Price to Earnings Ratio = Share Price ÷ Earnings per Share (EPS)

Or for Datalogic:

P/E of 14.30 = EUR15.76 ÷ EUR1.10 (Based on the trailing twelve months to September 2019.)

### Is A High Price-to-Earnings Ratio Good?

A higher P/E ratio means that buyers have to pay a higher price for each EUR1 the company has earned over the last year. That isn’t a good or a bad thing on its own, but a high P/E means that buyers have a higher opinion of the business’s prospects, relative to stocks with a lower P/E.

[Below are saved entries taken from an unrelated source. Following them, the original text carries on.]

/-- the second budget (the Cauchy window) at the member: `1000·5L·(2·(30·5L·p) + 3R) ≤ 1` at `R = (30000L)⁻¹` for `p ≤ 18ε₀∕L`, `10⁷L³ε₀ ≤ 1`, `L ≥ 3`.
[cite: Balaban1985Variational, (146) p.301] -/
theorem window_member {L ε₀ p : ℝ} (hL : 3 ≤ L) (hε₀ : 0 ≤ ε₀) (hε : 10 ^ 7 * L ^ 3 * ε₀ ≤ 1) (hp : p ≤ 18 * ε₀ / L) :
    1000 * (5 * L) * (2 * (30 * (5 * L) * p) + 3 * (30000 * L)⁻¹) ≤ 1 := by
  have hL0 : 0 < L := by linarith
  have hq : 30 * (5 * L) * p ≤ 2700 * ε₀ := by
    have := mul_le_mul_of_nonneg_left hp (by positivity : (0 : ℝ) ≤ 30 * (5 * L))
    have e : 30 * (5 * L) * (18 * ε₀ / L) = 2700 * ε₀ := by field_simp; ring
    linarith
  have h3 : 1000 * (5 * L) * (3 * (30000 * L)⁻¹) = 1 / 2 := by field_simp; ring
  have h4 : 1000 * (5 * L) * (2 * (30 * (5 * L) * p)) ≤ 27000000 * L * ε₀ := by nlinarith
  have h5 : 27000000 * L * ε₀ ≤ 3 / 10 := by
    have h9 : 9 ≤ L ^ 2 := by nlinarith
    have hL3' : 9 * L ≤ L ^ 3 := by nlinarith [h9, hL0]
    have : 9 * L * ε₀ ≤ L ^ 3 * ε₀ := mul_le_mul_of_nonneg_right hL3' hε₀
    nlinarith
  nlinarith

/-- the radius clause: `2s < (30000L)⁻¹` for `10⁵·L·s ≤ 1`, `0 < L`. [folklore] -/
theorem radius_member {L s : ℝ} (hL : 0 < L) (hsL : 100000 * L * s ≤ 1) : 2 * s < (30000 * L)⁻¹ := by
  rw [inv_eq_one_div, lt_div_iff₀ (by positivity)]
  nlinarith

### How Does Datalogic’s P/E Ratio Compare To Its Peers?

One good way to get a quick read on what market participants expect of a company is to look at its P/E ratio. As you can see below, Datalogic has a higher P/E than the average company (11.8) in the electronic industry.

Its relatively high P/E ratio indicates that Datalogic shareholders think it will perform better than other companies in its industry classification. Clearly the market expects growth, but it isn’t guaranteed. So investors should delve deeper. I like to check if company insiders have been buying or selling.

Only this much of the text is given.